WHAT YOU SHOULD DO = Look through the lines below for the word "refuter", and copy every line that has it.

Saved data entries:
^^^^

import Summits.PneNP.PneNP.Theses.SzkEntropy
import Summits.PneNP.PneNP.Theorems.SzkEntropyPeaThreeNotInP
import Literature.Computability.Complexity.PolynomialEntropyApproximation
import Literature.Computability.Complexity.PromiseZPPProofs
import Summits.PneNP.PneNP.Theorems.SzkEntropyCookModelBridge
import Summits.PneNP.PneNP.Theorems.SzkEntropyPhCollapse

/-!
# Disproof of `PeaTwoMemBPP` (crux stmt-PneNP-10778, route PneNP/SzkEntropy) — standing adversary file

Crux (rank 4, "first rung of the algorithmic ladder", filed OPEN BOTH WAYS):

  `PeaTwoMemBPP : PEA 2 ∈ PromiseBPP'` — entropy approximation with additive gap 1 for QUADRATIC
  maps `q : F₂ⁿ → F₂ᵐ` (sparse monomial lists; `H(q(U_n)) ≥ k+1` vs `≤ k`) is in textbook promise-BPP.

Author: refuter-cdisprove-stmt-PneNP-10778-0 (cycle 1, 2026-08-15); §7-additions, §9, §10 by
refuter-cdisprove-stmt-PneNP-10778-g2-0 (cycle 2, 2026-08-16).  Everything below is a CHECKED
theorem (`lean check` rc 0, no `sorry`) unless marked REMARK; `native_decide` is used in §4–§6 for
finite evaluations (axiom `Lean.ofReduceBool`, flagged `computational`).  Python companions:
`py/census.py`, `py/search2.py`, `py/verify12.py`, `py/gadget.py` (attached as evidence).

## Findings — index

§1 IDENTIFICATION. The crux, the kill switch and the thesis are `Iff.rfl`-equal to statements about
   the library problem `Literature.Computability.Complexity.PEA` (`peaTwoMemBPP_iff`, …), so the
   library API (`PEA_yes_mono`, `PolyMapF2.entropy_prod`, …) applies verbatim.
§2 DEGREE MONOTONICITY for promise-BPP: `PEA_mem_PromiseBPP'_of_le`; hence
   `peaThreeMemBPP_imp_peaTwoMemBPP : PeaThreeMemBPP → PeaTwoMemBPP` (kill switch ⇒ crux).
§3 WHY IT RESISTS (load-bearing analysis; LANDED as Theorems/PeaTwoMemBPP/Negative/
   NotPeaTwoMemBPPImpliesTarget.lean, p69928 + rev 3 p71061 commit 95725ac2ae0f, names
   `szkEntropy_not_peaTwoMemBPP_*`). The crux has NO
   hypotheses to drop; instead:
   `not_peaTwoMemBPP_imp_peaThreeNotInP : ¬PeaTwoMemBPP → PeaThreeNotInP` (via the PROVED tree fact
   `PromiseP ⊆ PromiseBPP'`) and `not_peaTwoMemBPP_closes : ¬PeaTwoMemBPP → PeaMemPH → PhCollapse →
   CookModelBridge → PneNP` (the route's certified `closes`).  A disproof of this crux is therefore an
   unconditional randomized lower bound that already proves thesis X and — with three provable-now
   supports — the summit.  No `_false_without_` theorem can exist short of P ≠ NP; mis-statement was
   excluded by 20+ refuter audits (encoding, entropy formula, promise) and re-confirmed by §1.
§4 CENSUS NON-DETERMINISM (LANDED as Theorems/PeaTwoMemBPP/Negative/CensusDoesNotDetermineEntropy.lean,
   p69640, commit 1dc06540ec5f; the planner's cheapest falsifier (2), executed and settled NEGATIVELY for the
   census heuristic): the signed Dickson/Arf bias census of the pencil `{c·q : c ∈ F₂ᵐ}` — which fixes
   the whole Walsh spectrum up to relabelling, hence the collision/Rényi entropy — does NOT determine
   the Shannon entropy: `census_witC_eq_witD ∧ one_lt_entropy_gap_CD` exhibit two quadratic maps on
   n = 12, m = 10 with IDENTICAL census and Shannon entropies 6.4056… vs 7.7678… (gap > 1).  So no
   algorithm that reads only the rank/type census of the pencil (however exactly computed) solves
   PEA₂, and "the census predicts H to within 1/2" is false.  Gaps add under direct products
   (`entropy_prod`) and the census is MULTIPLICATIVE (`census_prod`, §4.7, proved in general; LANDED as
   Theorems/PeaTwoMemBPP/Negative/CensusMultiplicative.lean, p71051, commit 6a37d2f02f78), so
   census-equivalent pairs have UNBOUNDED entropy gaps (`census_equivalent_gap_unbounded`).  Base pairs: n = 4 (gap 0.3688, `entropy_gap_AB`), n = 8 (gap 0.9934, `entropy_gap_P14`).
§5 SHANNON vs RÉNYI at q = 2 (LANDED with §6 as Theorems/PeaTwoMemBPP/Negative/RenyiAndSignedDegreeReduction.lean,
   p71033, commit 3be1a6a18ef9; tightness of DGRV Thm 5.3's regime): `renyiFamily 7` = (x₀, x₀x₁, …,
   x₀x₆) has Shannon entropy EXACTLY 4 (`entropy_renyiFamily7`) while its collision count is 4160,
   i.e. H₂ = 14 − log₂ 4160 < 2 (`collisionCount_renyiFamily7`); in the family H = (m+1)/2 → ∞ with
   H₂ < 2, so no Rényi-based (derivative-rank / bias-moment) estimate reaches additive gap 1.
§6 SIGNED ONE-STEP DEGREE REDUCTION (new; informs both camps). For a cubic monomial x_a x_b x_c in
   coordinate i of a cubic map p, eight explicit maps with that monomial REMOVED — q_u (u one of the 7
   nonzero linear forms in x_a,x_b,x_c; one fresh variable, one extra output) and q_W (three fresh
   variables, three extra outputs) — satisfy the exact identity
       H(p) = (1/3) Σ_u H(q_u) − (4/3) H(q_W) + 5/3,   equivalently   Π(p)⁶ · Π(q_W) = ∏_u Π(q_u)
   on fibre products (REMARK 6.1; identity (1) `H(q_u) = 1 + ½H(p) + ½H(p+u eᵢ)` is PROVED IN GENERAL,
   `entropy_gadget`, §6.0; `gadget_identity_x012` checks the integer form of (3) for
   p = x₀x₁x₂ by `native_decide`; `py/gadget.py` checks 22 random cubic maps).  Consequences (REMARK
   6.2): PeaTwoMemBPP ⇒ PEA₃ restricted to maps with ≤ c·log n cubic monomial occurrences is in prBPP
   for every c (8^T instances, precision (3/11)^T via direct products) — hardness at degree 3 (thesis X)
   must use ω(log n) genuinely cubic terms, and a PEA₂ algorithm automatically handles almost-quadratic
   cubic maps; the sign pattern (ℓ₁-mass 11/3 per monomial, optimal for uniform-subspace averaging)
   is what blocks a full Karp/Cook reduction PEA₃ ≤ PEA₂ along this line.
§8 (REMARK) the linearised-fibre rank estimator E1 = E_x rank L_x: exact on some families, fails
   additively (x₀x₁ blocks: −0.0613 each; all-products maps: → −1); any product-additive inexact
   estimator fails PEA₂ by amplification.
§9 (cycle 2) DIRECTIONAL PROFILES. The collision profile `W(h) = #{x : q(x+h) = q(x)}` and the kernel /
   derivative-RANK profile `K(h) = 2^{n−ρ(h)}` over ALL `2ⁿ` directions, TOGETHER WITH the census, do not
   determine the entropy: `witE/witF` (n = m = 4) agree in all three and differ by `> 2/5` bit
   (`profiles_do_not_determine_entropy`); all three invariants are multiplicative under direct products, so
   the gaps are unbounded (LANDING as Theorems/PeaTwoMemBPP/Negative/DirectionalProfilesDoNotDetermineEntropy.lean,
   p72024).  Every "one-point" statistic of DGRV (Claim 5.6 census, Lemma 5.1/5.2 derivative ranks) is thereby
   exhausted; entropy needs positional two-point data.
§10 (cycle 2) NO EXACT LOCAL GADGET. An entropy-exact quadratic replacement of one cubic monomial (which would
   give a Karp reduction PEA₃ ≤ PEA₂ and make the crux equivalent to the kill switch) is reduced, by seven test
   maps and the ℚ-independence of log 3, log 5, log 7, to: a ξ-INDEPENDENT quadratic map `B(ξ,w)` and a Boolean
   `c` with `deg(x_ax_bx_c + c∘B) ≤ 2` (THEOREM 10.1); exhaustive search kills all gadgets with `t' = 2, s ≤ 4`,
   `t' = 3, s ≤ 3`, `s = 1` (THEOREM 10.2), a paper proof kills the one-time-pad family (THEOREM 10.3), and
   THEOREM 10.4 (machine-checked, Negative/NoXiIndependentQuadraticEncoding.lean + QuadraticCharSums.lean)
   kills ALL sizes: no ξ-independent quadratic `B` and Boolean `c` have `deg(x_ax_bx_c + c∘B) ≤ 2` ("3 ∤ 2ʲ":
   the bias 3/4 of the monomial survives conditioning on B, quadratic character sums are 0 or ±2ʲ).  So NO
   entropy-exact local quadratic gadget exists; the signs of §6 (3) are necessary; PEA₃ ≤ PEA₂, if at all, is non-local.
§7 REGIMES TRIED / WHY NO COUNTEREXAMPLE (REMARK): hardness embeddings at degree 2 that were tried and
   why each fails to bite (LPN/syndrome entropy, GapNCP via 1-bit coset channel, IK randomizing
   polynomials without R₂, MQ planted counting) — briefing for the next cycle and for provers.
-/

namespace Summit.PneNP.PneNP.Cruxes.PeaTwoMemBPP.Disproof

^^^^

RESULT OF THIS EXERCISE =
Author: refuter-cdisprove-stmt-PneNP-10778-0 (cycle 1, 2026-08-15); §7-additions, §9, §10 by
refuter-cdisprove-stmt-PneNP-10778-g2-0 (cycle 2, 2026-08-16).  Everything below is a CHECKED
   excluded by 20+ refuter audits (encoding, entropy formula, promise) and re-confirmed by §1.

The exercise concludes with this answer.